# Teddy at 3 months old



## Jo_in_TX (Feb 14, 2012)

Teddy will be exactly 3 months old on the 25th, so I thought it was time for some new photos! We start obedience class on Sunday evening, and I'm quite sure she is going to be the star of the class - hehe - if she doesn't bark too much at the other dogs. 

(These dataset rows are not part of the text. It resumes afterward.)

import Summits.CriticalPhenomena.CardyFormulaZ2.Theorems.CardyBoundaryCoulombGasBoundaryDefectGaussianRStubTransportPathsPart27

/-!
# Stub `stub_transportPaths` of line `rainbow-monomials-in-excursion-kernels` — Part 33:
# last bookkeeping for the assembly: processing order, mark–corner clearance, the anchor chart
# (crux `CardyBoundaryCoulombGas.BoundaryDefectGaussianR`, stmt-CriticalPhenomena-14132)

* `tp_order_ccw`, `tp_order_cw`, `tp_order_mem` — the processing order (clockwise movers by
  increasing index, then counterclockwise movers by decreasing index): which points are already
  at their slots when a given mover moves;
* `tp_mark_corner_dist` — a uniform clearance `dmc > 0` of the marks from the corners of their
  edges;
* `tp_anchor_chart` — the first conclusion of TRANSPORT: near the anchor `a_n` the lattice domain
  is the discrete upper half-plane (`tp_rail_point` on the bottom edge `zA`).
All [folklore].
-/

noncomputable section

open Set Filter Metric Topology Literature.Probability.RandomPlanarGeometry
open Literature.Probability.LatticeModels Literature.Probability.LatticeModels.CollarLegModel
open Summit.CriticalPhenomena.CardyFormulaZ2.Cruxes.RectilinearCardy.ExcursionKernelCovariance

namespace Summit.CriticalPhenomena.CardyFormulaZ2.Cruxes.BoundaryDefectGaussianR.RainbowMonomialsInExcursionKernels

/-! ### The processing order -/

/-- Every index occurs in the processing order. [folklore] -/
theorem tp_order_mem {k : ℕ} (mark : Fin k → ℝ) (α : ℝ) (hαm : ∀ i, mark i ≠ α) (i : Fin k) :
    i ∈ (List.finRange k).filter (fun i => decide (α < mark i)) ++
      ((List.finRange k).filter (fun i => decide (mark i < α))).reverse := by
  rcases lt_or_gt_of_ne (hαm i) with h | h
  · exact List.mem_append_right _ (List.mem_reverse.2 (List.mem_filter.2 ⟨List.mem_finRange i,
      by simpa using h⟩))
  · exact List.mem_append_left _ (List.mem_filter.2 ⟨List.mem_finRange i, by simpa using h⟩)

/-- **Counterclockwise movers**: when `m` (`mark m < α`) moves, exactly the points `i' > m` are
already at their slots. [folklore] -/
theorem tp_order_ccw {k : ℕ} (mark : Fin k → ℝ) (hsm : StrictMono mark) (α : ℝ)
    (hαm : ∀ i, mark i ≠ α) {m : Fin k} (hm : mark m < α) {pre post : List (Fin k)}
    (h : (List.finRange k).filter (fun i => decide (α < mark i)) ++
      ((List.finRange k).filter (fun i => decide (mark i < α))).reverse = pre ++ m :: post) :
    m ∉ pre ∧ ∀ i', i' ≠ m → (i' ∈ pre ↔ m < i') := by
  have hm1 : m ∉ (List.finRange k).filter (fun i => decide (α < mark i)) := by
    intro hmem; have := (List.mem_filter.1 hmem).2; simp at this; linarith
  obtain ⟨pre₂, hpre, hl₂⟩ := tp_split_notMem_left hm1 h
  have hsorted : ((List.finRange k).filter (fun i => decide (mark i < α))).reverse.Pairwise (· > ·) := by
    rw [List.pairwise_reverse]
    exact (List.pairwise_lt_finRange k).filter _
  have key := tp_pre_gt hsorted hl₂
  refine ⟨fun hmem => ?_, fun i' hi' => ?_⟩
  · rw [hpre] at hmem
    rcases List.mem_append.1 hmem with h1 | h1
    · exact hm1 h1
    · exact lt_irrefl _ ((key m).1 h1).2
  · rw [hpre, List.mem_append, key i']
    constructor
    · rintro (h1 | ⟨-, h1⟩)
      · have := (List.mem_filter.1 h1).2
        simp at this
        exact hsm.lt_iff_lt.1 (hm.trans this)
      · exact h1
    · intro hlt
      rcases lt_or_gt_of_ne (hαm i') with h1 | h1
      · exact Or.inr ⟨List.mem_reverse.2 (List.mem_filter.2 ⟨List.mem_finRange i', by simpa using h1⟩),
          hlt⟩
      · exact Or.inl (List.mem_filter.2 ⟨List.mem_finRange i', by simpa using h1⟩)

/-- **Clockwise movers**: when `m` (`α < mark m`) moves, exactly the points `i' < m` with
`α < mark i'` are already at their slots. [folklore] -/
theorem tp_order_cw {k : ℕ} (mark : Fin k → ℝ) (α : ℝ) {m : Fin k} (hm : α < mark m)
    {pre post : List (Fin k)}
    (h : (List.finRange k).filter (fun i => decide (α < mark i)) ++
      ((List.finRange k).filter (fun i => decide (mark i < α))).reverse = pre ++ m :: post) :
    m ∉ pre ∧ ∀ i', i' ≠ m → (i' ∈ pre ↔ α < mark i' ∧ i' < m) := by
  have hm2 : m ∉ ((List.finRange k).filter (fun i => decide (mark i < α))).reverse := by
    intro hmem; have := (List.mem_filter.1 (List.mem_reverse.1 hmem)).2; simp at this; linarith
  obtain ⟨post₁, hl₁⟩ := tp_split_notMem_right hm2 h
  have hsorted : ((List.finRange k).filter (fun i => decide (α < mark i))).Pairwise (· < ·) :=
    (List.pairwise_lt_finRange k).filter _
  have key := tp_pre_lt hsorted hl₁
  refine ⟨fun hmem => lt_irrefl _ ((key m).1 hmem).2, fun i' hi' => ?_⟩
  rw [key i']
  constructor
  · rintro ⟨h1, h2⟩
    have := (List.mem_filter.1 h1).2
    simp at this
    exact ⟨this, h2⟩
  · rintro ⟨h1, h2⟩
    exact ⟨List.mem_filter.2 ⟨List.mem_finRange i', by simpa using h1⟩, h2⟩

/-! ### Clearance of the marks from the corners -/

/-- **Uniform mark–corner clearance.** [folklore] -/
theorem tp_mark_corner_dist {k : ℕ} (D : MarkedDomain k) {c : ℤ → ℝ} {a : ℤ → ℕ}
    (hcmono : StrictMono c)
    (hdir : ∀ z, ∀ t ∈ Icc (c z) (c (z + 1)), D.boundary t =
      D.boundary (c z) + ((‖D.boundary t - D.boundary (c z)‖ : ℝ) : ℂ) * Complex.I ^ (a z))
    (hmono : ∀ z, StrictMonoOn (fun t => ‖D.boundary t - D.boundary (c z)‖) (Icc (c z) (c (z + 1))))
    (zm : Fin k → ℤ) (hzm : ∀ i, D.mark i ∈ Ioo (c (zm i)) (c (zm i + 1))) :
    ∃ dmc : ℝ, 0 < dmc ∧ ∀ i, dmc ≤ ‖D.pt i - D.boundary (c (zm i))‖ ∧
      dmc ≤ ‖D.boundary (c (zm i + 1)) - D.pt i‖ := by
  classical
  set f : Fin k → ℝ := fun i => min ‖D.pt i - D.boundary (c (zm i))‖
    ‖D.boundary (c (zm i + 1)) - D.pt i‖ with hf
  have hfpos : ∀ i, 0 < f i := by
    intro i
    obtain ⟨h1, h2, -⟩ := tp_inside_dist D.toJordanDomain hcmono hdir hmono (zm i) (hzm i)
    exact lt_min h1 h2
  by_cases hne : (Finset.univ : Finset (Fin k)).Nonempty
  · obtain ⟨i₀, -, hmin⟩ := Finset.univ.exists_min_image f hne
    exact ⟨f i₀, hfpos i₀, fun i => ⟨(hmin i (Finset.mem_univ _)).trans (min_le_left _ _),
      (hmin i (Finset.mem_univ _)).trans (min_le_right _ _)⟩⟩
  · refine ⟨1, one_pos, fun i => absurd ⟨i, Finset.mem_univ i⟩ hne⟩

/-! ### The anchor chart -/

/-- **The anchor chart** (first conclusion of TRANSPORT). On the bottom edge `zA` (`a zA = 0`),
with `an = (⌊re (γ α) / δ⌋, ⌈im (γ (c zA)) / δ⌉)`, within lattice distance `s₀ / δ` of `an` the
lattice domain is `{v.2 ≥ an.2}`, provided `s₀ + 3 δ ≤` the clearance of `γ α` from the corners
and `s₀ + 2 δ ≤ κ₀`, `3 δ ≤ s₀`. [folklore] -/
theorem tp_anchor_chart {k : ℕ} (D : MarkedDomain k) {M : ℕ} {c : ℤ → ℝ} {a τ : ℤ → ℕ}
    (hM2 : 2 ≤ M) (hcmono : StrictMono c) (hcper : ∀ z, c (z + M) = c z + 1)
    (ha4 : ∀ z, a z < 4) (hτ : ∀ z, τ z = 1 ∨ τ z = 3)
    (hmodτ : ∀ z, (a z + τ z) % 4 = (a (z - 1) + 2) % 4)
    (hdir : ∀ z, ∀ t ∈ Icc (c z) (c (z + 1)), D.boundary t =
      D.boundary (c z) + ((‖D.boundary t - D.boundary (c z)‖ : ℝ) : ℂ) * Complex.I ^ (a z))
    (hmono : ∀ z, StrictMonoOn (fun t => ‖D.boundary t - D.boundary (c z)‖) (Icc (c z) (c (z + 1))))
    (hflatch : ∀ z, ∀ t ∈ Ioo (c z) (c (z + 1)), ∃ r : ℝ, 0 < r ∧ (∀ w, dist w (D.boundary t) < r
      → (w ∈ frontier D.carrier ↔ (((w - D.boundary t) * (-Complex.I) ^ a z).im = 0 ∧ 0 ≤ ((w -
      D.boundary t) * (-Complex.I) ^ a z).re) ∨ (((w - D.boundary t) * (-Complex.I) ^ (a z +
      2)).im = 0 ∧ 0 ≤ ((w - D.boundary t) * (-Complex.I) ^ (a z + 2)).re))) ∧ (∀ w, dist w
      (D.boundary t) < r → (w ∈ D.carrier ↔ ((2 = 1 → 0 < ((w - D.boundary t) * (-Complex.I) ^ a
      z).re ∧ 0 < ((w - D.boundary t) * (-Complex.I) ^ a z).im) ∧ (2 = 2 → 0 < ((w - D.boundary t)
      * (-Complex.I) ^ a z).im) ∧ (2 = 3 → 0 < ((w - D.boundary t) * (-Complex.I) ^ a z).im ∨ ((w
      - D.boundary t) * (-Complex.I) ^ a z).re < 0)))) ∧ (∀ w, dist w (D.boundary t) < r → (w ∈
      closure D.carrier ↔ ((2 = 1 → 0 ≤ ((w - D.boundary t) * (-Complex.I) ^ a z).re ∧ 0 ≤ ((w -
      D.boundary t) * (-Complex.I) ^ a z).im) ∧ (2 = 2 → 0 ≤ ((w - D.boundary t) * (-Complex.I) ^
      a z).im) ∧ (2 = 3 → 0 ≤ ((w - D.boundary t) * (-Complex.I) ^ a z).im ∨ ((w - D.boundary t) *
      (-Complex.I) ^ a z).re ≤ 0)))))
    {κ₀ : ℝ} (hκ₀ : ∀ z z' : ℤ, z + 2 ≤ z' → z' ≤ z + M - 2 →
      ∀ t ∈ Icc (c z) (c (z + 1)), ∀ t' ∈ Icc (c z') (c (z' + 1)),
        κ₀ ≤ dist (D.boundary t) (D.boundary t'))
    {α : ℝ} {zA : ℤ} (hzA0 : a zA = 0) (hαA : α ∈ Ioo (c zA) (c (zA + 1)))
    {δ s₀ dAc : ℝ} (hδ : 0 < δ) (hδs : 3 * δ ≤ s₀) (hsκ : s₀ + 2 * δ ≤ κ₀) (hsA : s₀ + 3 * δ ≤ dAc)
    (hdAc : dAc ≤ ‖D.boundary α - D.boundary (c zA)‖ ∧ dAc ≤ ‖D.boundary (c (zA + 1)) - D.boundary α‖)
    {V : Finset (ℤ × ℤ)}
    (hV : ∀ v : ℤ × ℤ, v ∈ V ↔
      ((v.1 : ℂ) * ((δ : ℝ) : ℂ) + (v.2 : ℂ) * ((δ : ℝ) : ℂ) * Complex.I) ∈ closure D.carrier) :
    ∀ v : ℤ × ℤ, ((((v).1 - ⌊(D.boundary α).re / δ⌋) ^ 2 +
      ((v).2 - ⌈(D.boundary (c zA)).im / δ⌉) ^ 2 : ℤ) : ℝ) ≤ (s₀ / δ) ^ 2 →
      (v ∈ V ↔ 0 ≤ v.2 - ⌈(D.boundary (c zA)).im / δ⌉) := by
  set R' : ℕ := ⌈s₀ / δ⌉₊ with hR'
  have hR'1 : s₀ / δ ≤ R' := Nat.le_ceil _
  have hmar : δ * ((R' : ℝ) + 1) < s₀ + 2 * δ := tp_radius_margin hδ (by linarith)
  have hR'3 : 3 ≤ R' := by
    have : (3 : ℝ) ≤ s₀ / δ := by rw [le_div_iff₀ hδ]; linarith
    exact_mod_cast this.trans hR'1
  -- the anchor edge is horizontal: frame coordinates are `re`, `im`
  set sα := ‖D.boundary α - D.boundary (c zA)‖ with hsα
  have hαre : (D.boundary α).re = (D.boundary (c zA)).re + sα := by
    have h := hdir zA α ⟨hαA.1.le, hαA.2.le⟩
    rw [hzA0, pow_zero, mul_one] at h
    rw [h, Complex.add_re, Complex.ofReal_re]
  obtain ⟨-, -, hsαℓ⟩ := tp_inside_dist D.toJordanDomain hcmono hdir hmono zA hαA
  change ‖D.boundary (c (zA + 1)) - D.boundary α‖ = ‖D.boundary (c (zA + 1)) - D.boundary (c zA)‖ - sα
    at hsαℓ
  have hfl1 : (D.boundary α).re - δ < δ * ⌊(D.boundary α).re / δ⌋ := by
    have := Int.lt_floor_add_one ((D.boundary α).re / δ)
    rw [div_lt_iff₀ hδ] at this
    linarith
  have hfl2 : δ * ⌊(D.boundary α).re / δ⌋ ≤ (D.boundary α).re := by
    have := Int.floor_le ((D.boundary α).re / δ)
    rwa [le_div_iff₀ hδ, mul_comm] at this
  have hA0 : (D.boundary (c zA) * (-Complex.I) ^ (a zA)).re = (D.boundary (c zA)).re := by
    rw [hzA0, pow_zero, mul_one]
  have hB0 : (D.boundary (c zA) * (-Complex.I) ^ (a zA)).im = (D.boundary (c zA)).im := by
    rw [hzA0, pow_zero, mul_one]
  obtain ⟨hflat, -⟩ := tp_rail_point D.toJordanDomain hM2 hcmono hcper ha4 hτ hmodτ hdir hmono hflatch
    hκ₀ hδ hV zA ⌊(D.boundary α).re / δ⌋ R' hR'3 (by linarith)
    (by rw [hA0]; linarith [hdAc.1]) (by rw [hA0]; linarith [hdAc.2, hsαℓ])
  rw [hB0, hzA0, ← tp_slot_point] at hflat
  have h0 : (Fin.ofNat 4 0 : Fin 4) = 0 := rfl
  rw [h0, zero_add, tp_dir_val.2.1] at hflat
  simp only [mul_zero, mul_one, zero_add] at hflat
  intro v hv
  have hs0 : 0 < s₀ := by linarith
  exact hflat v (hv.trans (pow_le_pow_left₀ (by positivity) hR'1 2))

/-- **Registered sub-goal `s7_orderMem` of stub `stub_transportPaths`** (every index occurs in the
processing order, one-line form of `tp_order_mem`). [folklore] -/
theorem s7_orderMem : ∀ (k : ℕ) (mark : Fin k → ℝ) (α : ℝ), (∀ i, mark i ≠ α) → ∀ (i : Fin k), i ∈ (List.finRange k).filter (fun i => decide (α < mark i)) ++ ((List.finRange k).filter (fun i => decide (mark i < α))).reverse :=
  fun _ mark α hαm i => tp_order_mem mark α hαm i

end Summit.CriticalPhenomena.CardyFormulaZ2.Cruxes.BoundaryDefectGaussianR.RainbowMonomialsInExcursionKernels

end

I hope more coat comes in before she's totally bald.  I can't believe how much coat she has lost!


----------



## Laney (Feb 12, 2012)

Such an adorable puppy! And her ears are perfect! No doubt she will be a smart one 
Mine will turn 9 months on the 25th!


----------



## PaddyD (Jul 22, 2010)

Very cute.


----------



## Chance&Reno (Feb 21, 2012)

adorable!


----------



## GSDAlphaMom (Jul 20, 2010)

She's a cutie, love that 3rd pic. Her coat will fill out. She's just starting to transtion into her adult coat at this age.


----------



## holland (Jan 11, 2009)

She is cute!-enjoy your puppy class


----------



## mosul210 (Mar 23, 2012)

Awesome....cute pup!


----------



## Jo_in_TX (Feb 14, 2012)

Thanks, everyone. I wanted to add that she is about 18 pounds at 3 months, and I'm perfectly content if she stays small; in fact, I hope she is.  Better travel companion.


----------



## lorihd (Nov 30, 2011)

beautiful, both the pictures and your girl. How stinkin cute is that face? Im sure she gets lots of hugs and kisses from her mommy


----------



## FG167 (Sep 22, 2010)

Cute cute cute!


----------



## Loneforce (Feb 12, 2012)

Wow!!! shes turning out to be a beautiful girl :congratulations:


----------



## Jo_in_TX (Feb 14, 2012)

Loneforce said:


> Wow!!! shes turning out to be a beautiful girl :congratulations:


So, when do we get more pictures of Jonas?


----------